#### Task data:
^^^^^^^^^^^^^^^^
/-- `Z` as the box sum of its table. [folklore] -/
theorem boxSum_tabZ (X : ℕ → ℕ → ℕ → ℕ) :
    boxSum n w₀ (fun a b c => get3 (tabZ (n - w₀) w₀) a b c * (X a b c : ℤ)) =
      ((∑ a ∈ (range (n - w₀ + 1)).filter Even, ∑ b ∈ range (w₀ + 1), ∑ c ∈ range (w₀ + 1), X a b c : ℕ) : ℤ) := by
  unfold boxSum tabZ
  push_cast
  rw [Finset.sum_filter]
  refine Finset.sum_congr rfl fun a ha => ?_
  rw [Finset.sum_congr rfl fun b hb => Finset.sum_congr rfl fun c hc => by
    rw [get3_tab3 _ _ _ (Nat.lt_succ_iff.1 (mem_range.1 ha)) (Nat.lt_succ_iff.1 (mem_range.1 hb))
      (Nat.lt_succ_iff.1 (mem_range.1 hc))]]
  split_ifs with hev
  · simp
  · simp

/-- A gap is respected by every admissible value: if `x ≤ v ∨ v′ ≤ x` then one of the two path rows
`⟨…, v, false⟩` (`form ≤ v`) / `⟨…, v′ − 1, true⟩` (`form ≥ v′`) holds, for a form carried by an `R`-table.
[folklore] -/
theorem gap_holds_cr (cr : List (List (List ℤ))) {v v' : ℤ}
    (hx : boxSum n w₀ (fun a b c => get3 cr a b c * (R a b c : ℤ)) ≤ v ∨
      v' ≤ boxSum n w₀ (fun a b c => get3 cr a b c * (R a b c : ℤ))) :
    (⟨[], [], [], cr, [], v, false⟩ : RSplit).Holds n w₀ A B W R Rp ∨
      (⟨[], [], [], cr, [], v' - 1, true⟩ : RSplit).Holds n w₀ A B W R Rp := by
  rcases hx with hx | hx
  · left
    simp only [RSplit.Holds, RSplit.rhs, RSplit.sgn, Bool.false_eq_true, ↓reduceIte, form_crOnly]
    linarith
  · right
    simp only [RSplit.Holds, RSplit.rhs, RSplit.sgn, ↓reduceIte, form_crOnly]
    linarith

/-- The same for a form carried by an `R′`-table. [folklore] -/
theorem gap_holds_crp (crp : List (List (List ℤ))) {v v' : ℤ}
    (hx : boxSum n w₀ (fun a b c => get3 crp a b c * (Rp a b c : ℤ)) ≤ v ∨
      v' ≤ boxSum n w₀ (fun a b c => get3 crp a b c * (Rp a b c : ℤ))) :
    (⟨[], [], [], [], crp, v, false⟩ : RSplit).Holds n w₀ A B W R Rp ∨
      (⟨[], [], [], [], crp, v' - 1, true⟩ : RSplit).Holds n w₀ A B W R Rp := by
  rcases hx with hx | hx
  · left
    simp only [RSplit.Holds, RSplit.rhs, RSplit.sgn, Bool.false_eq_true, ↓reduceIte, form_crpOnly]
    linarith
  · right
    simp only [RSplit.Holds, RSplit.rhs, RSplit.sgn, ↓reduceIte, form_crpOnly]
    linarith

/-- A power of two respects a `pow2GapOK` gap. [folklore] -/
theorem pow2_gap {J : ℕ} {v v' : ℤ} (h : pow2GapOK J v v' = true) (j : ℕ) :
    (2 : ℤ) ^ j ≤ v ∨ v' ≤ (2 : ℤ) ^ j := by
  simp only [pow2GapOK, Bool.and_eq_true, List.all_eq_true, List.mem_range, decide_eq_true_eq] at h
  obtain ⟨hall, hJ⟩ := h
  by_cases hj : j < J
  · exact hall j hj
  · right
    calc v' ≤ (2 : ℤ) ^ J := hJ
      _ ≤ (2 : ℤ) ^ j := pow_le_pow_right₀ (by norm_num) (by omega)

/-- An admissible quadratic count respects a `quadGapOK` gap. [cite: MacWilliamsSloane1977, Ch. 15 §2 Thm. 5] -/
theorem quad_gap {N J : ℕ} {v v' : ℤ} (h : quadGapOK N J v v' = true) {Z : ℤ}
    (hZ : (2 * Z - 2 ^ N) ^ 2 = 0 ∨ ∃ j : ℕ, (2 * Z - 2 ^ N) ^ 2 = 2 ^ j) : Z ≤ v ∨ v' ≤ Z := by
  by_contra hcon
  push Not at hcon
  obtain ⟨h1, h2⟩ := hcon
  simp only [quadGapOK, Bool.and_eq_true, List.all_eq_true, List.mem_range, decide_eq_true_eq] at h
  have ht : (Z - v - 1).toNat < (v' - v - 1).toNat := by
    have : Z - v - 1 < v' - v - 1 := by linarith
    exact (Int.toNat_lt_toNat (by linarith)).2 this
  obtain ⟨⟨hne, hlt⟩, hall⟩ := h _ ht
  have hz : v + 1 + (((Z - v - 1).toNat : ℕ) : ℤ) = Z := by
    rw [Int.toNat_of_nonneg (by linarith)]; ring
  rw [hz] at hne hlt hall
  rcases hZ with h0 | ⟨j, hj⟩
  · exact hne h0
  · by_cases hjJ : j < J
    · exact hall j hjJ hj
    · have : (2 : ℤ) ^ J ≤ (2 : ℤ) ^ j := pow_le_pow_right₀ (by norm_num) (by omega)
      rw [hj] at hlt
      linarith

/-- Extending the path of a `LeafHypQ` by a row that holds. [folklore] -/
theorem LeafHypQ.snoc {path : List RSplit} (H : LeafHypQ n k d e w₀ path A B W R Rp Rpp) {s : RSplit}
    (hs : s.Holds n w₀ A B W R Rp) : LeafHypQ n k d e w₀ (path ++ [s]) A B W R Rp Rpp :=
  ⟨H.sys, H.ref, H.ref2, H.link, H.kc, H.kd, H.quad, fun s' hs' => by
    rcases List.mem_append.1 hs' with hs' | hs'
    · exact H.path s' hs'
    · rw [List.mem_singleton.1 hs']; exact hs⟩

/-- **Soundness of the quad tree checker**: leaves by weak duality (`not_leafHypP_of_rleafOKP`), integer splits by
integrality, gap splits by the three facts and their decided side conditions. Column: proved (ours).
[cite: MacWilliamsSloane1977, Ch. 15 §2 Thm. 5 and Ch. 17 §4 Thm. 20] -/
theorem not_leafHypQ_of_checkPathQ (t : RTreeQ) {path : List RSplit} (h : t.checkPathQ n k d e w₀ path = true)
    (H : LeafHypQ n k d e w₀ path A B W R Rp Rpp) : False := by
  induction t generalizing path with
  | leaf L => exact not_leafHypP_of_rleafOKP h ⟨H.sys, H.ref, H.ref2, H.link, H.path⟩
  | split ca cb cw cr crp v le ge ihl ihg =>
    simp only [RTreeQ.checkPathQ, Bool.and_eq_true] at h
    rcases rsplit_holds_or n w₀ ca cb cw cr crp v A B W R Rp with hl | hg
    · exact ihl h.1 (H.snoc hl)
    · exact ihg h.2 (H.snoc hg)
  | gapKC J v v' le ge ihl ihg =>
    simp only [RTreeQ.checkPathQ, Bool.and_eq_true] at h
    obtain ⟨hgap, hle, hge⟩ := h
    obtain ⟨j, hj⟩ := H.kc
    have hx := pow2_gap hgap j
    rw [show ((2 : ℤ) ^ j) = ((2 ^ j : ℕ) : ℤ) by push_cast; ring, ← hj, ← boxSum_tabKC (n := n) (w₀ := w₀) R] at hx
    rcases gap_holds_cr (A := A) (B := B) (W := W) (Rp := Rp) (tabKC (n - w₀) w₀) hx with hl | hg
    · exact ihl hle (H.snoc hl)
    · exact ihg hge (H.snoc hg)
  | gapKD J v v' le ge ihl ihg =>
    simp only [RTreeQ.checkPathQ, Bool.and_eq_true] at h
    obtain ⟨hgap, hle, hge⟩ := h
    obtain ⟨j, hj⟩ := H.kd
    have hx := pow2_gap hgap j
    rw [show ((2 : ℤ) ^ j) = ((2 ^ j : ℕ) : ℤ) by push_cast; ring, ← hj, ← boxSum_tabKD (n := n) (w₀ := w₀) Rp] at hx
    rcases gap_holds_crp (A := A) (B := B) (W := W) (R := R) (tabKD (n - w₀) w₀) hx with hl | hg
    · exact ihl hle (H.snoc hl)
    · exact ihg hge (H.snoc hg)
  | gapZ J v v' le ge ihl ihg =>
    simp only [RTreeQ.checkPathQ, Bool.and_eq_true] at h
    obtain ⟨hgap, hle, hge⟩ := h
    have hx := quad_gap hgap H.quad
    rw [← boxSum_tabZ (n := n) (w₀ := w₀) R] at hx
    rcases gap_holds_cr (A := A) (B := B) (W := W) (Rp := Rp) (tabZ (n - w₀) w₀) hx with hl | hg
    · exact ihl hle (H.snoc hl)
    · exact ihg hge (H.snoc hg)

/-- **Two checked quad certificates (one per parity branch) refute the strengthened system** — UNCONDITIONAL.
Column: proved (ours). [cite: CalderbankEtAl1998, §7 (ii) (printed p. 28); MacWilliamsSloane1977, Ch. 15 §2 Thm. 5] -/
theorem not_crssRefinedQuadFeasible_of_checkQ (t₀ t₁ : RTreeQ) (h₀ : t₀.checkQ n k d 0 w₀ = true)
    (h₁ : t₁.checkQ n k d 1 w₀ = true) : ¬ CRSSRefinedQuadFeasible n k d w₀ := by
  rintro ⟨A, B, W, e, R, Rp, Rpp, hsys, href, href2, hlink, hkc, hkd, hquad⟩
  have he := hsys.1
  interval_cases e
  · exact not_leafHypQ_of_checkPathQ (path := []) t₀ h₀
      ⟨hsys, href, href2, hlink, hkc, hkd, hquad, fun s hs => by simp at hs⟩
  · exact not_leafHypQ_of_checkPathQ (path := []) t₁ h₁
      ⟨hsys, href, href2, hlink, hkc, hkd, hquad, fun s hs => by simp at hs⟩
^^^^^^^^^^^^^^^^
#### Problem requirements:
Could you please copy the lines of the listing above exactly, from its first line through the line bearing "rw [Finset.sum_congr rfl", and nothing more?

#### Written answer:
/-- `Z` as the box sum of its table. [folklore] -/
theorem boxSum_tabZ (X : ℕ → ℕ → ℕ → ℕ) :
    boxSum n w₀ (fun a b c => get3 (tabZ (n - w₀) w₀) a b c * (X a b c : ℤ)) =
      ((∑ a ∈ (range (n - w₀ + 1)).filter Even, ∑ b ∈ range (w₀ + 1), ∑ c ∈ range (w₀ + 1), X a b c : ℕ) : ℤ) := by
  unfold boxSum tabZ
  push_cast
  rw [Finset.sum_filter]
  refine Finset.sum_congr rfl fun a ha => ?_
  rw [Finset.sum_congr rfl fun b hb => Finset.sum_congr rfl fun c hc => by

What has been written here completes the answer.